On Tue, 2008-04-15 at 14:36 +1000, Sridhar Dhanapalan wrote:
> On 15/04/2008, Robert Collins <[EMAIL PROTECTED]> wrote:
> > On Tue, 2008-04-15 at 14:18 +1000, Martin Visser wrote:
> >  > Also do they actually need to carry the data with them? It would seem
> >  > if the ratio of data owners to intelligent devices/readers is so high,
> >  > you really come back to simply needing a card number ala Medicare - or
> >  > maybe even something like a "tinyurl" only a little more human
> >  > rememberable.The client then just needs to recite their number/tinurl.
> >  >
> >  > This assumes that the reader device has real-time (or maybe near
> >  > real-time is good enough, access to the data storage. (And near real
> >  > -time may be good enough - 1 000 000 users with 10 K data each is
> >  > "only" 10G - easily replicated on all your reader devices - assuming
> >  > the data doesn't change all that often.
> >
> >
> > I'm inferring that the scheme being developed is something like the
> >  following:
> >
> >  * At each village/town there is a single low-capability but functional
> >  pc.
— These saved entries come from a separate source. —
/-! ### A Turán–Remez-type lemma for real polynomials -/

/-- **Separated nodes in a set of positive measure.** If `S ⊆ [1, 2]` is closed with Lebesgue
measure `≥ λ > 0`, then for every `D` there are points `x₀ ≤ x₁ ≤ ⋯ ≤ x_D` of `S` with
`x_j - x_i ≥ (j - i) λ/(D+1)`: take `x_i` the least point of `S` at which the distribution
function `F(x) = vol(S ∩ (-∞, x])` reaches `(i + ½) λ/(D+1)`; `F` is `1`-Lipschitz and
`F(x_i)` is exactly this level. [folklore] -/
theorem exists_separated_nodes {S : Set ℝ} (hS : IsClosed S) (hS12 : S ⊆ Set.Icc (1 : ℝ) 2)
    {lam : ℝ} (hlam : 0 < lam) (hvol : ENNReal.ofReal lam ≤ volume S) (D : ℕ) :
    ∃ x : ℕ → ℝ, (∀ i ≤ D, x i ∈ S) ∧
      ∀ i j : ℕ, i < j → j ≤ D → ((j : ℝ) - i) * (lam / (D + 1)) ≤ x j - x i := by
  classical
  have hSfin : volume S ≠ ∞ := by
    refine ne_top_of_le_ne_top (b := volume (Set.Icc (1 : ℝ) 2)) ?_ (measure_mono hS12)
    rw [Real.volume_Icc]
    exact ENNReal.ofReal_ne_top
  have hfin : ∀ x, volume (S ∩ Set.Iic x) ≠ ∞ := fun x =>
    ne_top_of_le_ne_top hSfin (measure_mono Set.inter_subset_left)
  -- the distribution function of `S`
  set F : ℝ → ℝ := fun x => (volume (S ∩ Set.Iic x)).toReal with hF
  have hF_mono : Monotone F := fun x y hxy =>
    ENNReal.toReal_mono (hfin y)
      (measure_mono (Set.inter_subset_inter_right _ (Set.Iic_subset_Iic.2 hxy)))
  have hF_sub : ∀ x y, x ≤ y → F y - F x ≤ y - x := by
    intro x y hxy
    have hsub : S ∩ Set.Iic y ⊆ (S ∩ Set.Iic x) ∪ Set.Ioc x y := by
      intro z hz
      by_cases hzx : z ≤ x
      · exact Or.inl ⟨hz.1, hzx⟩
      · exact Or.inr ⟨not_le.1 hzx, hz.2⟩
    have h1 : volume (S ∩ Set.Iic y) ≤ volume (S ∩ Set.Iic x) + ENNReal.ofReal (y - x) :=
      calc volume (S ∩ Set.Iic y) ≤ volume ((S ∩ Set.Iic x) ∪ Set.Ioc x y) := measure_mono hsub
        _ ≤ volume (S ∩ Set.Iic x) + volume (Set.Ioc x y) := measure_union_le _ _
        _ = volume (S ∩ Set.Iic x) + ENNReal.ofReal (y - x) := by rw [Real.volume_Ioc]
    have h2 := ENNReal.toReal_mono (ENNReal.add_ne_top.2 ⟨hfin x, ENNReal.ofReal_ne_top⟩) h1
    rw [ENNReal.toReal_add (hfin x) ENNReal.ofReal_ne_top,
      ENNReal.toReal_ofReal (sub_nonneg.2 hxy)] at h2
    simp only [hF]
    linarith
  have hF_cont : Continuous F := by
    refine (LipschitzWith.of_dist_le_mul (K := 1) fun x y => ?_).continuous
    rw [NNReal.coe_one, one_mul, Real.dist_eq, Real.dist_eq]
    rcases le_total x y with hxy | hxy
    · rw [abs_of_nonpos (sub_nonpos.2 (hF_mono hxy)), abs_of_nonpos (sub_nonpos.2 hxy)]
      linarith [hF_sub x y hxy]
    · rw [abs_of_nonneg (sub_nonneg.2 (hF_mono hxy)), abs_of_nonneg (sub_nonneg.2 hxy)]
      linarith [hF_sub y x hxy]
  -- `S` is nonempty with a largest element, at which `F` is `≥ λ`
  have hSpos : volume S ≠ 0 := by
    intro h0
    have h1 : ENNReal.ofReal lam = 0 := le_antisymm (h0 ▸ hvol) bot_le
    exact absurd (ENNReal.ofReal_eq_zero.1 h1) (not_le.2 hlam)
  have hSne : S.Nonempty := nonempty_of_measure_ne_zero hSpos
  have hSbdd : BddAbove S := ⟨2, fun z hz => (hS12 hz).2⟩
  have hSbdd' : BddBelow S := ⟨1, fun z hz => (hS12 hz).1⟩
  have hsMS : sSup S ∈ S := hS.csSup_mem hSne hSbdd
  have hFsM : lam ≤ F (sSup S) := by
    have hint : S ∩ Set.Iic (sSup S) = S := Set.inter_eq_left.2 fun z hz => le_csSup hSbdd hz
    simp only [hF, hint]
    exact (ENNReal.ofReal_le_iff_le_toReal hSfin).1 hvol
  -- the levels and the nodes
  set c : ℝ := lam / (D + 1) with hc
  have hc0 : 0 < c := by positivity
  set y : ℕ → ℝ := fun i => ((i : ℝ) + 1 / 2) * c with hy
  have hy_pos : ∀ i, 0 < y i := fun i => by positivity
  have hy_mono : ∀ i j : ℕ, i ≤ j → y i ≤ y j := fun i j hij => by
    have : (i : ℝ) ≤ j := by exact_mod_cast hij
    simp only [hy]
    gcongr
  have hy_lt : ∀ i ≤ D, y i < lam := by
    intro i hi
    have hi' : (i : ℝ) ≤ D := by exact_mod_cast hi
    have h1 : ((i : ℝ) + 1 / 2) * c < ((D : ℝ) + 1) * c :=
      mul_lt_mul_of_pos_right (by linarith) hc0
    have h2 : ((D : ℝ) + 1) * c = lam := by rw [hc]; field_simp
    simp only [hy]
    linarith
  set T : ℕ → Set ℝ := fun i => {z | z ∈ S ∧ y i ≤ F z} with hT
  have hT_closed : ∀ i, IsClosed (T i) := fun i =>
    hS.inter (isClosed_le continuous_const hF_cont)
  have hT_ne : ∀ i ≤ D, (T i).Nonempty := fun i hi => ⟨sSup S, hsMS, (hy_lt i hi).le.trans hFsM⟩
  have hT_bdd : ∀ i, BddBelow (T i) := fun i => hSbdd'.mono fun z hz => hz.1
  set x : ℕ → ℝ := fun i => sInf (T i) with hx
  have hx_mem : ∀ i ≤ D, x i ∈ T i := fun i hi => (hT_closed i).csInf_mem (hT_ne i hi) (hT_bdd i)
  -- `F (x i) = y i`
  have hFx_le : ∀ i ≤ D, F (x i) ≤ y i := by
    intro i hi
    by_contra hcon
    rw [not_le] at hcon
    set U : Set ℝ := S ∩ Set.Iio (x i) with hU
    have hUfin : volume U ≠ ∞ := ne_top_of_le_ne_top hSfin (measure_mono Set.inter_subset_left)
    have hUvol : F (x i) ≤ (volume U).toReal := by
      have hsub : S ∩ Set.Iic (x i) ⊆ U ∪ {x i} := by
        intro z hz
        rcases (show z ≤ x i from hz.2).lt_or_eq with hlt | heq
        · exact Or.inl ⟨hz.1, hlt⟩
        · exact Or.inr heq
      have h1 : volume (S ∩ Set.Iic (x i)) ≤ volume U :=
        calc volume (S ∩ Set.Iic (x i)) ≤ volume (U ∪ {x i}) := measure_mono hsub
          _ ≤ volume U + volume ({x i} : Set ℝ) := measure_union_le _ _
          _ = volume U := by rw [Real.volume_singleton, add_zero]
      exact ENNReal.toReal_mono hUfin h1
    have hUne : U.Nonempty := by
      refine nonempty_of_measure_ne_zero (μ := (volume : Measure ℝ)) fun h0 => ?_
      have h1 : F (x i) ≤ 0 := by rw [h0, ENNReal.toReal_zero] at hUvol; exact hUvol
      linarith [hy_pos i]
    have hUbdd : BddAbove U := ⟨x i, fun z hz => hz.2.le⟩
    have hs'S : sSup U ∈ S :=
      (hS.closure_subset_iff.2 fun z hz => hz.1) (csSup_mem_closure hUne hUbdd)
    have hs'le : sSup U ≤ x i := csSup_le hUne fun z hz => hz.2.le
    rcases hs'le.lt_or_eq with hlt | heq
    · -- `sSup U < x i`: then `F (sSup U) ≥ vol U ≥ F (x i) > y i`, contradicting minimality
      have hUsub : U ⊆ S ∩ Set.Iic (sSup U) := fun z hz => ⟨hz.1, le_csSup hUbdd hz⟩
      have hFs' : F (x i) ≤ F (sSup U) :=
        hUvol.trans (ENNReal.toReal_mono (hfin _) (measure_mono hUsub))
      have hmem : sSup U ∈ T i := ⟨hs'S, hcon.le.trans hFs'⟩
      exact absurd (csInf_le (hT_bdd i) hmem) (not_le.2 hlt)
    · -- `sSup U = x i`: points of `U` near `x i` already reach the level, by continuity of `F`
      obtain ⟨u, huU, hu⟩ := exists_lt_of_lt_csSup hUne
        (show x i - (F (x i) - y i) < sSup U by rw [heq]; linarith)
      have hFu : y i < F u := by
        have h1 := hF_sub u (x i) huU.2.le
        linarith
      have hmem : u ∈ T i := ⟨huU.1, hFu.le⟩
      exact absurd (csInf_le (hT_bdd i) hmem) (not_le.2 huU.2)
  have hFx_eq : ∀ i ≤ D, F (x i) = y i := fun i hi => le_antisymm (hFx_le i hi) (hx_mem i hi).2
  refine ⟨x, fun i hi => (hx_mem i hi).1, fun i j hij hjD => ?_⟩
  have hiD : i ≤ D := hij.le.trans hjD
  have hTsub : T j ⊆ T i := fun z hz => ⟨hz.1, (hy_mono i j hij.le).trans hz.2⟩
  have hxij : x i ≤ x j := csInf_le_csInf (hT_bdd i) (hT_ne j hjD) hTsub
  calc ((j : ℝ) - i) * (lam / (D + 1)) = y j - y i := by simp only [hy, hc]; ring
    _ = F (x j) - F (x i) := by rw [hFx_eq i hiD, hFx_eq j hjD]
    _ ≤ x j - x i := hF_sub _ _ hxij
It has no reliable network.
> 
> Not quite. A person will arrive by motorcycle, probably once per week,
> with a laptop in tow. They'll have about an hour to sort out the
> people there before departing to the next settlement. At the end of
> the day/week, they'll return to base and synchronise their laptop with
> the central system.
> 
> >  * The data owners want to be able to track e.g. taxes, accounts, small
> >  personal data.
> 
> Mostly simple financial data, like a passbook.
> 
> >  * They want to be able to use this data where *they* are, not where a
> >  specific reader device is.
> 
> As mentioned above, the reader comes to them.
> 
> As mentioned previously, this is for the developing world. The current
> system is very manual: paper and pen. It's very laborious, and open to
> errors and even fraud. We're looking for a simple and reliable digital
> replacement.

Martin's point then about just storing the data in the reader makes a
lot of sense to me.

Give each data owner their own password. You could even use a crypted
loopback fs for each 'account' so that they have their own encrypted
audit trail which can be used to double check the central records in the
case of suspected fraud.

-Rob

-- 
GPG key available at: <http://www.robertcollins.net/keys.txt>.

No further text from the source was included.